Keding believes that despite testimony from fishermen that fish stocks are largely rebuilt, political pressure from well-funded environmental groups is responsible for unduly influencing government policy.
"They threaten to sue the government and then the government puts more restrictions on the fishermen," he said. "I'd like to see one environmentalist come out on a boat to see what we see, instead of relying on information from scientists and biologists. Fishermen are the real biologists because we see the fish. No one wants to take the last fish. One day I'd like to turn this boat over to my boys, but that's not going to happen now. The Magnuson Act says they aren't supposed to introduce new measures that cause economic hardship to fishing communities, but they're doing it. I never thought it would come to this. It's sad."

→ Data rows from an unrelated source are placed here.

import Summits.FinalStateConjecture.FinalStateConjecture.Theorems.EIHFluxBalanceInertialRecessionStubWeightedRatesReductionE0
import Mathlib.Analysis.Calculus.MeanValue

/-!
# Route EIHFluxBalance — item `WeightedQuasiStationarity` (stmt-FinalStateConjecture-16928):
# QS from WEIGHTED CONVERGENCE of the painted 4-velocities plus the weighted second-order rate

Helper file of the prover seated on the route item `WeightedQuasiStationarity`
(stmt-FinalStateConjecture-16928), `--supports stmt-FinalStateConjecture-16928`; a sufficient
condition for the item's conclusion that splits its missing dynamical input (the weighted 4-velocity
rate RATES_E0 `t^{3/4}‖(Λᵢe₀)˙‖ → 0`, necessary for one hole by
`…StubWeightedRatesNecessityQS.weightedRate_e0_of_QS_one`) into an order-`0` and an order-`2`
statement:

* `norm_deriv_le_of_norm_sub_le_of_norm_iteratedDeriv_two_le` — Landau–Kolmogorov on a unit window:
  `‖ḟ(t)‖ ≤ 2 S₀ + S₂` if `‖f − c‖ ≤ S₀` and `‖f̈‖ ≤ S₂` on `[t, t + 1]` (mean value inequality twice);
* `weightedRate_of_weightedConvergence` — hence `t^{3/4}‖f(t) − c‖ → 0` and `t^{3/4}‖f̈(t)‖ → 0`
  imply `t^{3/4}‖ḟ(t)‖ → 0`;
* `weightedQuasiStationarity_of_weightedConvergence` — the item's signature VERBATIM with two extra
  hypotheses inserted after the slaving block: WCONV `∀ i, ∃ u∞, t^{3/4}‖Λᵢ(t)e₀ − u∞‖ → 0` (the
  painted 4-velocities converge at the weighted rate — an order-`0`, chart-level clause a constructor
  of the lab chart can certify) and WJET₂ `∀ i, t^{3/4}‖(Λᵢe₀)¨(t)‖ → 0` (the weighted second-order
  rate, the part of the input that the weighted Ricci-flatness of the ansatz at the top scale is
  expected to control); proof: WCONV ∧ WJET₂ ⇒ RATES_E0 per hole, then the landed reduction
  `…StubWeightedRatesReductionE0.stub_quasiStationarity_of_weightedRates_e0`.

Neither extra hypothesis follows from the item's antecedent in the tree (see the negative lane
`…WeightedQuasiStationarity.Negative.KinematicShadow` and the item's evidence note); the file records
one honest restatement option for the planner.
-/

set_option linter.dupNamespace false

noncomputable section

namespace Summit.FinalStateConjecture.FinalStateConjecture.Theorems.EIHFluxBalance.WeightedQuasiStationarity

open scoped Topology ENNReal Manifold
open Filter Set Function TopologicalSpace Literature.Geometry.Lorentzian
open Summit.FinalStateConjecture.FinalStateConjecture.Theorems
open Summit.FinalStateConjecture.FinalStateConjecture.Theorems.SublinearIsFree.WeightedRates

/-! ### Landau–Kolmogorov on a unit window -/

/-- **Landau–Kolmogorov on a unit window.** For a `C²` map `f : ℝ → E`: if `‖f(s) − c‖ ≤ S₀` and
`‖f̈(s)‖ ≤ S₂` for `s ∈ [t, t + 1]`, then `‖ḟ(t)‖ ≤ 2 S₀ + S₂`. Proof: `g(s) = f(s) − (s − t) • ḟ(t)`
has `ġ(s) = ḟ(s) − ḟ(t)`, of norm `≤ S₂ (s − t) ≤ S₂` on the window by the mean value inequality for
`ḟ`; so `‖f(t+1) − f(t) − ḟ(t)‖ = ‖g(t+1) − g(t)‖ ≤ S₂`. Landau, Proc. LMS 13 (1913); Kolmogorov 1939
(here only the trivial window form). [folklore] -/
theorem norm_deriv_le_of_norm_sub_le_of_norm_iteratedDeriv_two_le {E : Type*}
    [NormedAddCommGroup E] [NormedSpace ℝ E] {f : ℝ → E} (hf : ContDiff ℝ 2 f) {t S₀ S₂ : ℝ}
    {c : E} (h0 : ∀ s ∈ Icc t (t + 1), ‖f s - c‖ ≤ S₀)
    (h2 : ∀ s ∈ Icc t (t + 1), ‖iteratedDeriv 2 f s‖ ≤ S₂) :
    ‖deriv f t‖ ≤ 2 * S₀ + S₂ := by
  have hS₂ : 0 ≤ S₂ := (norm_nonneg _).trans (h2 t ⟨le_rfl, by linarith⟩)
  have hd1 : Differentiable ℝ f := hf.differentiable (by norm_num)
  have hd2 : Differentiable ℝ (deriv f) := by
    have h := hf.iterate_deriv' 1 1
    simp only [Function.iterate_one] at h
    exact h.differentiable (by norm_num)
  have hconv : Convex ℝ (Icc t (t + 1)) := convex_Icc _ _
  -- mean value inequality for `ḟ` on the window
  have hmv1 : ∀ s ∈ Icc t (t + 1), ‖deriv f s - deriv f t‖ ≤ S₂ := by
    intro s hs
    have h := hconv.norm_image_sub_le_of_norm_deriv_le (f := deriv f) (C := S₂)
      (fun x _ ↦ hd2 x) (fun x hx ↦ ?_) ⟨le_rfl, by linarith⟩ hs
    · refine h.trans ?_
      rw [Real.norm_eq_abs, abs_of_nonneg (by linarith [hs.1])]
      nlinarith [hs.1, hs.2]
    · have := h2 x hx
      rwa [iteratedDeriv_succ, iteratedDeriv_one] at this
  -- the auxiliary map `g(s) = f(s) − (s − t) • ḟ(t)`
  have hgd : ∀ s, HasDerivAt (fun s ↦ f s - (s - t) • deriv f t) (deriv f s - deriv f t) s :=
    fun s ↦ by
    have h1 : HasDerivAt (fun s ↦ (s - t) • deriv f t) ((1 : ℝ) • deriv f t) s :=
      ((hasDerivAt_id s).sub_const t).smul_const _
    have h := ((hd1 s).hasDerivAt).sub h1
    rw [one_smul] at h
    exact h
  have hmv2 : ‖(f (t + 1) - (t + 1 - t) • deriv f t) - (f t - (t - t) • deriv f t)‖ ≤ S₂ := by
    have h := hconv.norm_image_sub_le_of_norm_deriv_le (f := fun s ↦ f s - (s - t) • deriv f t)
      (C := S₂) (fun x _ ↦ (hgd x).differentiableAt) (fun x hx ↦ ?_) ⟨le_rfl, by linarith⟩
      ⟨by linarith, le_rfl⟩
    · simpa using h
    · rw [(hgd x).deriv]
      exact hmv1 x hx
  have hid : (f (t + 1) - (t + 1 - t) • deriv f t) - (f t - (t - t) • deriv f t) =
      (f (t + 1) - c) - (f t - c) - deriv f t := by
    simp only [sub_self, zero_smul, sub_zero, add_sub_cancel_left, one_smul]
    abel
  rw [hid] at hmv2
  have ht0 := h0 t ⟨le_rfl, by linarith⟩
  have ht1 := h0 (t + 1) ⟨by linarith, le_rfl⟩
  have h' : ‖deriv f t‖ ≤ ‖(f (t + 1) - c) - (f t - c)‖ + ‖(f (t + 1) - c) - (f t - c) - deriv f t‖ := by
    have := norm_sub_le ((f (t + 1) - c) - (f t - c)) ((f (t + 1) - c) - (f t - c) - deriv f t)
    simpa using this
  have h'' : ‖(f (t + 1) - c) - (f t - c)‖ ≤ S₀ + S₀ := (norm_sub_le _ _).trans (add_le_add ht1 ht0)
  linarith

/-! ### Weighted convergence plus the weighted second-order rate give the weighted first-order rate -/

/-- **Weighted interpolation.** For a `C²` map `f : ℝ → E`: if `t^{3/4}‖f(t) − c‖ → 0` and
`t^{3/4}‖f̈(t)‖ → 0` then `t^{3/4}‖ḟ(t)‖ → 0` (Landau–Kolmogorov on `[t, t+1]`, where both bounds are
`≤ (ε/4) t^{-3/4}` eventually since `s^{-3/4} ≤ t^{-3/4}` for `s ≥ t`). [folklore] -/
theorem weightedRate_of_weightedConvergence {E : Type*} [NormedAddCommGroup E] [NormedSpace ℝ E]
    {f : ℝ → E} (hf : ContDiff ℝ 2 f) (c : E)
    (h0 : Tendsto (fun t : ℝ ↦ t ^ (3 / 4 : ℝ) * ‖f t - c‖) atTop (𝓝 0))
    (h2 : Tendsto (fun t : ℝ ↦ t ^ (3 / 4 : ℝ) * ‖iteratedDeriv 2 f t‖) atTop (𝓝 0)) :
    Tendsto (fun t : ℝ ↦ t ^ (3 / 4 : ℝ) * ‖deriv f t‖) atTop (𝓝 0) := by
  rw [Metric.tendsto_nhds]
  intro ε hε
  have hε4 : 0 < ε / 4 := by positivity
  have e0 := (Metric.tendsto_nhds.mp h0) (ε / 4) hε4
  have e2 := (Metric.tendsto_nhds.mp h2) (ε / 4) hε4
  obtain ⟨T, hT⟩ := ((e0.and e2).and (eventually_ge_atTop 1)).exists_forall_of_atTop
  filter_upwards [eventually_ge_atTop T, eventually_ge_atTop (1 : ℝ)] with t htT ht1
  have ht0 : 0 < t := one_pos.trans_le ht1
  have hw : 0 < t ^ (3 / 4 : ℝ) := Real.rpow_pos_of_pos ht0 _
  -- pointwise bounds on the window `[t, t+1]`
  have hwin : ∀ s ∈ Icc t (t + 1), ‖f s - c‖ ≤ ε / 4 * (t ^ (3 / 4 : ℝ))⁻¹ ∧
      ‖iteratedDeriv 2 f s‖ ≤ ε / 4 * (t ^ (3 / 4 : ℝ))⁻¹ := by
    intro s hs
    obtain ⟨⟨hs0, hs2⟩, hs1⟩ := hT s (htT.trans hs.1)
    rw [dist_zero_right, Real.norm_eq_abs] at hs0 hs2
    have hsw : 0 < s ^ (3 / 4 : ℝ) := Real.rpow_pos_of_pos (one_pos.trans_le hs1) _
    have hmono : t ^ (3 / 4 : ℝ) ≤ s ^ (3 / 4 : ℝ) :=
      Real.rpow_le_rpow ht0.le hs.1 (by norm_num)
    have hinv : (s ^ (3 / 4 : ℝ))⁻¹ ≤ (t ^ (3 / 4 : ℝ))⁻¹ := by
      rw [inv_le_inv₀ hsw hw]; exact hmono
    have k0 : ‖f s - c‖ ≤ ε / 4 * (s ^ (3 / 4 : ℝ))⁻¹ := by
      rw [abs_of_nonneg (by positivity)] at hs0
      rw [le_mul_inv_iff₀ hsw]
      nlinarith [norm_nonneg (f s - c)]
    have k2 : ‖iteratedDeriv 2 f s‖ ≤ ε / 4 * (s ^ (3 / 4 : ℝ))⁻¹ := by
      rw [abs_of_nonneg (by positivity)] at hs2
      rw [le_mul_inv_iff₀ hsw]
      nlinarith [norm_nonneg (iteratedDeriv 2 f s)]
    exact ⟨k0.trans (mul_le_mul_of_nonneg_left hinv hε4.le),
      k2.trans (mul_le_mul_of_nonneg_left hinv hε4.le)⟩
  have hLK := norm_deriv_le_of_norm_sub_le_of_norm_iteratedDeriv_two_le hf
    (fun s hs ↦ (hwin s hs).1) (fun s hs ↦ (hwin s hs).2)
  rw [dist_zero_right, Real.norm_eq_abs, abs_of_nonneg (by positivity)]
  calc t ^ (3 / 4 : ℝ) * ‖deriv f t‖
      ≤ t ^ (3 / 4 : ℝ) * (2 * (ε / 4 * (t ^ (3 / 4 : ℝ))⁻¹) + ε / 4 * (t ^ (3 / 4 : ℝ))⁻¹) :=
        mul_le_mul_of_nonneg_left hLK hw.le
    _ = 3 * ε / 4 := by field_simp; ring
    _ < ε := by linarith

/-! ### The item's conclusion from weighted convergence plus the weighted second-order rate -/

-- operator-norm instance paths on form-valued maps are slow to unify
set_option synthInstance.maxHeartbeats 200000 in
set_option maxHeartbeats 1600000 in
/-- **QS from weighted convergence of the painted 4-velocities (one restatement option for the item
`WeightedQuasiStationarity`).** The signature of item stmt-FinalStateConjecture-16928 VERBATIM, with two
extra hypotheses inserted after the third-order slaving block: WCONV — every painted 4-velocity
converges at the weighted rate, `∃ u∞, t^{3/4}‖Λᵢ(t)e₀ − u∞‖ → 0` — and WJET₂ — the weighted
second-order rate `t^{3/4}‖(Λᵢe₀)¨(t)‖ → 0`. By Landau–Kolmogorov on unit windows
(`weightedRate_of_weightedConvergence`) they give the weighted 4-velocity rate RATES_E0 of every hole,
and the landed reduction `stub_quasiStationarity_of_weightedRates_e0` concludes. (Neither WCONV nor
WJET₂ is derived from the antecedent here; WCONV is an order-`0` clause a constructor of the lab
chart certifies, WJET₂ the part expected from the weighted Ricci-flatness of the ansatz at the top
scale.) [folklore] -/
theorem weightedQuasiStationarity_of_weightedConvergence :
    open Literature.Geometry.Lorentzian in ∀ (X : Type) [TopologicalSpace X] [ChartedSpace E3 X] [IsManifold (𝓡 3) ((⊤ : ℕ∞) : WithTop ℕ∞) X] [T2Space X] [SecondCountableTopology X] [ConnectedSpace X], ∀ D ∈ admissibleVacuumData X, ∀ 𝒟 : VacuumCauchyDevelopment D, 𝒟.IsMaximal → ∀ (N : ℕ) (M a rin : Fin N → ℝ) (Λ : Fin N → ℝ → lorentzGroup) (ξ : Fin N → ℝ → E3) (γ κ τ₀ : ℝ) (U : Opens E4) (Φ : U → 𝒟.carrier) (O : Set 𝒟.carrier), ((∀ i, Kerr.IsSubextremal (M i) (a i) ∧ Kerr.rMinus (M i) (a i) < rin i ∧ rin i < Kerr.rPlus (M i) (a i)) ∧ (∀ i t, |((Λ i t : E4 ≃L[ℝ] E4) (E4.basisVector 0)) 0| ≤ γ) ∧ (∀ i, ContDiff ℝ ((⊤ : ℕ∞) : WithTop ℕ∞) (ξ i) ∧ ContDiff ℝ ((⊤ : ℕ∞) : WithTop ℕ∞) (fun t ↦ ((Λ i t : E4 ≃L[ℝ] E4) : E4 →L[ℝ] E4))) ∧ (∀ i j, i ≠ j → Tendsto (fun t ↦ ‖ξ i t - ξ j t‖) atTop atTop) ∧ (0 < κ ∧ κ < 1 ∧ ∀ i, ∀ᶠ t in atTop, ‖ξ i t‖ ≤ κ ^ 2 * t) ∧ ({x : E4 | τ₀ < x 0 ∧ ∀ i, rin i < Kerr.radius (a i) (poincareInv (Λ i (x 0)) (E4.ofTimeSpace (x 0) (ξ i (x 0))) x)} ⊆ (U : Set E4)) ∧ let B : ModelBackground := ⟨U, fun x ↦ Minkowski.bilin + ∑ i, (boostedKerrBilin (Λ i (x 0)) (E4.ofTimeSpace (x 0) (ξ i (x 0))) (M i) (a i) x - Minkowski.bilin), fun x ↦ x 0, E4.spatialNorm⟩; ContMDiff 𝓘(ℝ, E4) (𝓡 4) ((⊤ : ℕ∞) : WithTop ℕ∞) Φ ∧ Topology.IsOpenEmbedding ((B.lateRegion τ₀).restrict Φ) ∧ Φ '' {x : U | τ₀ < x.1 0 ∧ ∀ i, Kerr.rPlus (M i) (a i) < Kerr.radius (a i) (poincareInv (Λ i (x.1 0)) (E4.ofTimeSpace (x.1 0) (ξ i (x.1 0))) x.1)} ⊆ O ∧ Tendsto (fun t ↦ 𝒟.toSpacetime.deviationCk B Φ 3 t) atTop (𝓝 0) ∧ Tendsto (fun t : ℝ ↦ ⨆ x ∈ {x : U | x.1 0 = t ∧ E4.spatialNorm x.1 ≤ κ * t}, ⨆ (m : ℕ) (_ : m ≤ 3), ENNReal.ofReal (1 + √(√((⨅ i, ‖E4.spatial x.1 - ξ i t‖) ^ 7))) * ‖iteratedFDeriv ℝ m (𝒟.toSpacetime.deviationExtend B Φ) x.1‖ₑ) atTop (𝓝 0) ∧ O = Summit.FinalStateConjecture.exteriorOf 𝒟.toCauchyDevelopment (Φ '' {x : U | τ₀ < x.1 0 ∧ ∀ i, Kerr.rPlus (M i) (a i) < Kerr.radius (a i) (poincareInv (Λ i (x.1 0)) (E4.ofTimeSpace (x.1 0) (ξ i (x.1 0))) x.1)}) ∧ ∀ t₁ : ℝ, τ₀ < t₁ → O \ Φ '' {x : U | t₁ < x.1 0 ∧ ∀ i, Kerr.rPlus (M i) (a i) < Kerr.radius (a i) (poincareInv (Λ i (x.1 0)) (E4.ofTimeSpace (x.1 0) (ξ i (x.1 0))) x.1)} ⊆ 𝒟.metric.causalPast 𝒟.timeOrientation (Φ '' {x : U | x.1 0 = t₁ ∧ ∀ i, Kerr.rPlus (M i) (a i) < Kerr.radius (a i) (poincareInv (Λ i (x.1 0)) (E4.ofTimeSpace (x.1 0) (ξ i (x.1 0))) x.1)})) → 0 < N → (∀ i : Fin N, (∀ m : ℕ, 1 ≤ m → m ≤ 3 → Tendsto (fun t ↦ iteratedDeriv m (fun s ↦ (((Λ i s : lorentzGroup) : E4 ≃L[ℝ] E4) (E4.basisVector 0))) t) atTop (𝓝 0)) ∧ (∀ m : ℕ, m ≤ 2 → Tendsto (fun t ↦ iteratedDeriv m (fun s ↦ deriv (ξ i) s - (((((Λ i s : lorentzGroup) : E4 ≃L[ℝ] E4) (E4.basisVector 0)) 0)⁻¹ • E4.spatial (((Λ i s : lorentzGroup) : E4 ≃L[ℝ] E4) (E4.basisVector 0)))) t) atTop (𝓝 0)) ∧ (a i ≠ 0 → ∀ m : ℕ, 1 ≤ m → m ≤ 3 → Tendsto (fun t ↦ iteratedDeriv m (fun s ↦ (((Λ i s : lorentzGroup) : E4 ≃L[ℝ] E4) (E4.basisVector 3))) t) atTop (𝓝 0))) → (∀ i : Fin N, ∃ uinf : E4, Tendsto (fun t : ℝ ↦ t ^ (3 / 4 : ℝ) * ‖(((Λ i t : lorentzGroup) : E4 ≃L[ℝ] E4) (E4.basisVector 0)) - uinf‖) atTop (𝓝 0)) → (∀ i : Fin N, Tendsto (fun t : ℝ ↦ t ^ (3 / 4 : ℝ) * ‖iteratedDeriv 2 (fun s ↦ (((Λ i s : lorentzGroup) : E4 ≃L[ℝ] E4) (E4.basisVector 0))) t‖) atTop (𝓝 0)) → (∀ ρ : ℝ → ℝ, Tendsto ρ atTop atTop → Tendsto (fun t : ℝ ↦ ⨆ x ∈ {x : E4 | x 0 = t ∧ E4.spatialNorm x ≤ κ * t ∧ ρ t ≤ ⨅ i, ‖E4.spatial x - ξ i t‖}, ENNReal.ofReal (1 + √(√((⨅ i, ‖E4.spatial x - ξ i t‖) ^ 7))) * ‖fderiv ℝ (fun y : E4 ↦ Minkowski.bilin + ∑ i, (boostedKerrBilin (Λ i (y 0)) (E4.ofTimeSpace (y 0) (ξ i (y 0))) (M i) (a i) y - Minkowski.bilin)) x (E4.basisVector 0)‖ₑ) atTop (𝓝 0)) := by
  intro X _ _ _ _ _ _ D hD 𝒟 h𝒟 N M a rin Λ ξ γ κ τ₀ U Φ O hant _hN hslaved hconv hjet
  refine stub_quasiStationarity_of_weightedRates_e0 X D hD 𝒟 h𝒟 N M a rin Λ ξ γ κ τ₀ U Φ O hant
    hslaved (fun i ↦ ?_)
  obtain ⟨uinf, hu⟩ := hconv i
  have hsm : ContDiff ℝ 2 (fun s ↦ (((Λ i s : lorentzGroup) : E4 ≃L[ℝ] E4) (E4.basisVector 0))) :=
    ((hant.2.2.1 i).2.clm_apply contDiff_const).of_le (WithTop.coe_le_coe.mpr le_top)
  exact weightedRate_of_weightedConvergence hsm uinf hu (hjet i)

end Summit.FinalStateConjecture.FinalStateConjecture.Theorems.EIHFluxBalance.WeightedQuasiStationarity

end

Captain/Mate at Mass Bay Guides, Marine Technician, Reel Repairman
That sucks! NMFS sucks! seriously, I think the fisherman of new england need to rise up and make the government own up to their mistakes. I mean everyone! TRUE PATRIOTS DISSENT. You may think I am a radical wack job, but its time for a revolution in the fisheries management section of our government, which is supposed to represent us, in case all of you forgot we pay for these lairs and crooks to have their cushy jobs. I've had it.